Principal Component 2: Slope movements in the yield curve. These are movements that steepen or flatten (change the first derivative wrt maturity) the entire yield curve.
Principal Component 3: Curvature movements in the yield curve. These are movements that change the curvature (or the second derivative wrt maturity) of the entire yield curve.
pca.transform(rescaledDataset)[:,:2]
array([[ 4.97514826, -0.48514999], [ 5.03634891, -0.52005102], [ 5.14497849, -0.58385444], ..., [-1.82544584, 2.82360062], [-1.69938513, 2.6936174 ], [-1.73186029, 2.73073137]])

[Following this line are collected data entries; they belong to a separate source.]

/-- The converse direction of the placement: the existential criterion implies RH. -/
theorem riemannHypothesis_of_exists_countLaw_and_thinConvergence
    (h : ∃ F : ℝ → ℂ → ℂ, (∀ t, Differentiable ℂ (F t)) ∧ (∀ (t : ℝ) (x : ℝ), (F t x).im = 0) ∧
      (∀ (t : ℝ) (z : ℂ), F t (-z) = F t z) ∧ CountLaw F ∧ ThinConvergence F) :
    RiemannHypothesis := by
  obtain ⟨F, hd, hr, he, hC, hT⟩ := h
  exact riemannHypothesis_of_countLaw_of_thinConvergence hd hr he hC hT

/-! ## Given THIN, COUNT off the ordinates is RH (up to simplicity) -/

/-! «SC-2 OFF THE ORDINATES» = the count law at heights `T` that are not ordinates (`∀ z, Ξ z = 0 →
Re z ≠ T`), spelled out below; implied by SC-3 in an RH-world with simple zeros
(`countLaw_offOrdinates_of_riemannHypothesis`), whereas the verbatim `CountLaw` is not
(`û_t(z) := Ξ((1 - 1/(t+2)) z)` misses the zero at `T = γ`). -/

/-- Non-ordinates are unbounded: above any `T₀` there is a height `T` that is not the real part of a
zero of `Ξ` (the zeros with `T₀ < Re z ≤ T₀ + 1` are finitely many). -/
theorem exists_not_ordinate_ge (T₀ : ℝ) :
    ∃ T : ℝ, T₀ ≤ T ∧ 0 < T ∧ ∀ z : ℂ, riemannXiUpper z = 0 → z.re ≠ T := by
  classical
  set R := max T₀ 1 with hR
  have hfin := xiZeros_finite (R + 1)
  -- the finite set of ordinates in `(0, R+1]` misses some point of the infinite interval `[R, R+1]`
  set S : Finset ℝ := hfin.toFinset.image Complex.re with hS
  have hinf : (Icc R (R + 1)).Infinite := Icc_infinite (by linarith)
  obtain ⟨T, hT, hTS⟩ := hinf.exists_notMem_finset S
  refine ⟨T, (le_max_left _ _).trans hT.1, lt_of_lt_of_le (lt_of_lt_of_le one_pos (le_max_right _ _)) hT.1,
    fun z hz hzT => hTS ?_⟩
  refine Finset.mem_image.mpr ⟨z, (Set.Finite.mem_toFinset _).mpr ⟨hz, ?_, ?_⟩, hzT⟩
  · rw [hzT]; exact lt_of_lt_of_le (lt_of_lt_of_le one_pos (le_max_right _ _)) hT.1
  · rw [hzT]; exact hT.2

/-- **G22-T from the off-ordinate count law.** For entire, real-on-`ℝ`, even families: SC-2 at every
non-ordinate height `T > 0` and `ThinConvergence F` imply `RiemannHypothesis`. -/
theorem riemannHypothesis_of_countLaw_offOrdinates_of_thinConvergence {F : ℝ → ℂ → ℂ}
    (hdiff : ∀ t, Differentiable ℂ (F t)) (hreal : ∀ (t : ℝ) (x : ℝ), (F t x).im = 0)
    (heven : ∀ (t : ℝ) (z : ℂ), F t (-z) = F t z)
    (hC : ∀ T : ℝ, 0 < T → (∀ z : ℂ, riemannXiUpper z = 0 → z.re ≠ T) →
      ∀ᶠ t : ℝ in atTop, (realZeros F t T).encard = (zetaZeroCount T : ℕ∞))
    (hT : ThinConvergence F) : RiemannHypothesis := by
  obtain ⟨δ, hδ, -, α, β, hconv⟩ := hT
  set F' : ℝ → ℂ → ℂ := fun t z => Complex.exp (-(β t : ℂ) * z ^ 2) * F t z with hF'
  have hdiff' : ∀ t, Differentiable ℂ (F' t) := fun t =>
    ((differentiable_const _).mul (differentiable_id.pow 2)).cexp.mul (hdiff t)
  have hreal' : ∀ (t : ℝ) (x : ℝ), (F' t x).im = 0 := by
    intro t x
    have h1 : Complex.exp (-(β t : ℂ) * (x : ℂ) ^ 2) = ((Real.exp (-(β t) * x ^ 2) : ℝ) : ℂ) := by
      push_cast; ring_nf
    simp only [F', h1, Complex.im_ofReal_mul, hreal t x, mul_zero]
  have heven' : ∀ (t : ℝ) (z : ℂ), F' t (-z) = F' t z := by
    intro t z; simp [F', heven t z]
  have hzeros : ∀ t T, realZeros F' t T = realZeros F t T := by
    intro t T; ext x; simp [F', realZeros, Complex.exp_ne_zero]
  have hconv' : ∀ T : ℝ, 0 < T → TendstoUniformlyOn
      (fun t z => ((Real.exp (-α t) : ℝ) : ℂ) * F' t z) riemannXiUpper atTop (thinRect T δ) := by
    intro T hT
    refine (hconv T hT).congr (Eventually.of_forall fun t z _ => ?_)
    simp only [F']
    rw [← mul_assoc, Complex.ofReal_exp, ← Complex.exp_add]
    push_cast; ring_nf
  have key : ∀ R : ℝ, ∀ z : ℂ, riemannXiUpper z = 0 → 0 < z.re → z.re ≤ R → z.im = 0 := by
    intro R z hz hz0 hzR
    obtain ⟨T, hTR, hT0, hTord⟩ := exists_not_ordinate_ge R
    exact im_eq_zero_of_count_of_thinRect hdiff' hreal' heven' (c := fun t => Real.exp (-α t))
      (fun t => (Real.exp_pos _).ne') (lt_add_one T) hT0.le hδ
      (by simpa only [hzeros] using hC T hT0 hTord) (hconv' (T + 1) (by linarith)) z hz hz0
      (hzR.trans hTR)
  refine (riemannHypothesis_iff_im_eq_zero_of_riemannXiUpper_eq_zero_holds :
    RiemannHypothesis ↔ _).mpr fun z hz => ?_
  rcases lt_trichotomy z.re 0 with hre | hre | hre
  · have hz' : riemannXiUpper (-z) = 0 := by rw [riemannXiUpper_neg]; exact hz
    have := key ((-z).re) (-z) hz' (by simp; linarith) le_rfl
    simpa using this
  · exact absurd hre (re_ne_zero_of_riemannXiUpper_eq_zero hz)
  · exact key z.re z hz hre le_rfl

/-- **THE RH-WORLD COLLAPSE** (idea-3 §G22-3 remark (3), kernel form): under `RiemannHypothesis`
and `SimpleZerosConjecture`, every entire, real-on-`ℝ`, even family with SC-3 satisfies SC-2 at every
non-ordinate height. Together with the previous theorem: GIVEN `ThinConvergence F`, «SC-2 off the
ordinates» is implied by `RH ∧ simple zeros` and implies `RH`. -/
theorem countLaw_offOrdinates_of_riemannHypothesis (hRH : RiemannHypothesis)
    (hS : SimpleZerosConjecture) {F : ℝ → ℂ → ℂ}
    (hdiff : ∀ t, Differentiable ℂ (F t)) (hreal : ∀ (t : ℝ) (x : ℝ), (F t x).im = 0)
    (heven : ∀ (t : ℝ) (z : ℂ), F t (-z) = F t z) (hT : ThinConvergence F) :
    ∀ T : ℝ, 0 < T → (∀ z : ℂ, riemannXiUpper z = 0 → z.re ≠ T) →
      ∀ᶠ t : ℝ in atTop, (realZeros F t T).encard = (zetaZeroCount T : ℕ∞) := by
  intro T hT0 hTord
  obtain ⟨δ, hδ, -, α, β, hconv⟩ := hT
  set F' : ℝ → ℂ → ℂ := fun t z => Complex.exp (-(β t : ℂ) * z ^ 2) * F t z with hF'
  have hdiff' : ∀ t, Differentiable ℂ (F' t) := fun t =>
    ((differentiable_const _).mul (differentiable_id.pow 2)).cexp.mul (hdiff t)
  have hreal' : ∀ (t : ℝ) (x : ℝ), (F' t x).im = 0 := by
    intro t x
    have h1 : Complex.exp (-(β t : ℂ) * (x : ℂ) ^ 2) = ((Real.exp (-(β t) * x ^ 2) : ℝ) : ℂ) := by
      push_cast; ring_nf
    simp only [F', h1, Complex.im_ofReal_mul, hreal t x, mul_zero]
  have heven' : ∀ (t : ℝ) (z : ℂ), F' t (-z) = F' t z := by
    intro t z; simp [F', heven t z]
  have hzeros : ∀ t, {x : ℝ | 0 < x ∧ x ≤ T ∧ F' t x = 0} = realZeros F t T := by
    intro t; ext x; simp [F', realZeros, Complex.exp_ne_zero]
  have hconv' : TendstoUniformlyOn (fun t z => ((Real.exp (-α t) : ℝ) : ℂ) * F' t z) riemannXiUpper
      atTop (Icc 0 (T + 1) ×ℂ Icc (-δ) δ) := by
    refine (hconv (T + 1) (by linarith)).congr (Eventually.of_forall fun t z _ => ?_)
    simp only [F']
    rw [← mul_assoc, Complex.ofReal_exp, ← Complex.exp_add]
    push_cast; ring_nf
  -- reflect the thin rectangle `[0, T+1] × [-δ, δ]` to the open neighbourhood `(-T-1, T+1) × (-δ, δ)`
  set Φ : ℝ → ℂ → ℂ := fun t z => ((Real.exp (-α t) : ℝ) : ℂ) * F' t z with hΦ
  have hΦeven : ∀ t z, Φ t (-z) = Φ t z := fun t z => by simp [Φ, heven' t z]
  set R : Set ℂ := Icc 0 (T + 1) ×ℂ Icc (-δ) δ with hR
  set U : Set ℂ := Ioo (-(T + 1)) (T + 1) ×ℂ Ioo (-δ) δ with hU
  have hUo : IsOpen U := isOpen_Ioo.reProdIm isOpen_Ioo
  have hseg : ∀ x ∈ Icc (0 : ℝ) T, (x : ℂ) ∈ U := fun x hx =>
    mem_reProdIm.mpr ⟨⟨by simp; linarith [hx.1], by simp; linarith [hx.2]⟩, by simp [hδ], by simp [hδ]⟩
  have h' : TendstoUniformlyOn Φ riemannXiUpper atTop ((fun z : ℂ => -z) ⁻¹' R) := by
    have := hconv'.comp (fun z : ℂ => -z)
    have hΦ' : (fun t => Φ t ∘ fun z : ℂ => -z) = Φ := by funext t z; exact hΦeven t z
    have hΞ : (riemannXiUpper ∘ fun z : ℂ => -z) = riemannXiUpper := by
      funext z; simp [riemannXiUpper_neg]
    rwa [hΦ', hΞ] at this
  have hRU : TendstoUniformlyOn Φ riemannXiUpper atTop (R ∪ (fun z : ℂ => -z) ⁻¹' R) := by
    intro u hu
    filter_upwards [hconv' u hu, h' u hu] with n hn hn' x hx
    exact hx.elim (hn x) (hn' x)
  have hloc : TendstoLocallyUniformlyOn Φ riemannXiUpper atTop U := by
    refine (hRU.mono ?_).tendstoLocallyUniformlyOn
    intro z hz
    obtain ⟨⟨hr1, hr2⟩, hi1, hi2⟩ := mem_reProdIm.mp hz
    rcases le_or_gt 0 z.re with hre | hre
    · exact Or.inl (mem_reProdIm.mpr ⟨⟨hre, hr2.le⟩, hi1.le, hi2.le⟩)
    · exact Or.inr (mem_reProdIm.mpr
        ⟨⟨by simp; exact hre.le, by simp; linarith⟩, by simp; linarith, by simp; linarith⟩)
  have := count_of_nhds_of_riemannHypothesis hRH hS hdiff' hreal' (c := fun t => Real.exp (-α t))
    (fun t => (Real.exp_pos _).ne') hTord hUo hseg hloc
  simpa only [hzeros] using this

/-! Axiom census (expected `propext`, `Classical.choice`, `Quot.sound`). -/
#print axioms riemannHypothesis_of_countLaw_of_thinConvergence
#print axioms countLaw_offOrdinates_of_riemannHypothesis

end CountThin

end Summit.RiemannHypothesis.RiemannHypothesis.Theorems

end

Using the simple matrix reconstruction, we can generate an approximation/almost exact replica of the initial data.
Mechanically PCA is just a matrix multiplication:
Y=XW,
where Y is your principal components, X is input data, and W is a matrix of coefficients.
The only trick here is that your matrix of coefficients is quite special: you can use it to recover the original matrix.
X=YW′,
nComp=3
reconst= pd.DataFrame(np.dot(pca.transform(rescaledDataset)[:,:nComp], pca.components_[:nComp,:]),columns=dataset.columns)
plt.figure(figsize=(10,8))
plt.plot(reconst)
plt.ylabel("Treasury Rate")
plt.title("Reconstructed Dataset")
plt.show()
Figure above shows the replicated treasury rate chart.
Conclusion
We demonstrated the efficiency of dimensionality reduction and principal components analysis in reducing the number of dimension and coming up with new intuitive feature.
The first three principal components explain more than 99.5% of the variation and represent directional movements, slope movements, and curvature movements respectively. Overall, by using principal component analysis, analyzing the eigen vectors and understanding the intuition behind them, we demonstrated how the implementation of a dimensionality reduction lead to fewer intuitive dimensions in the yield curve.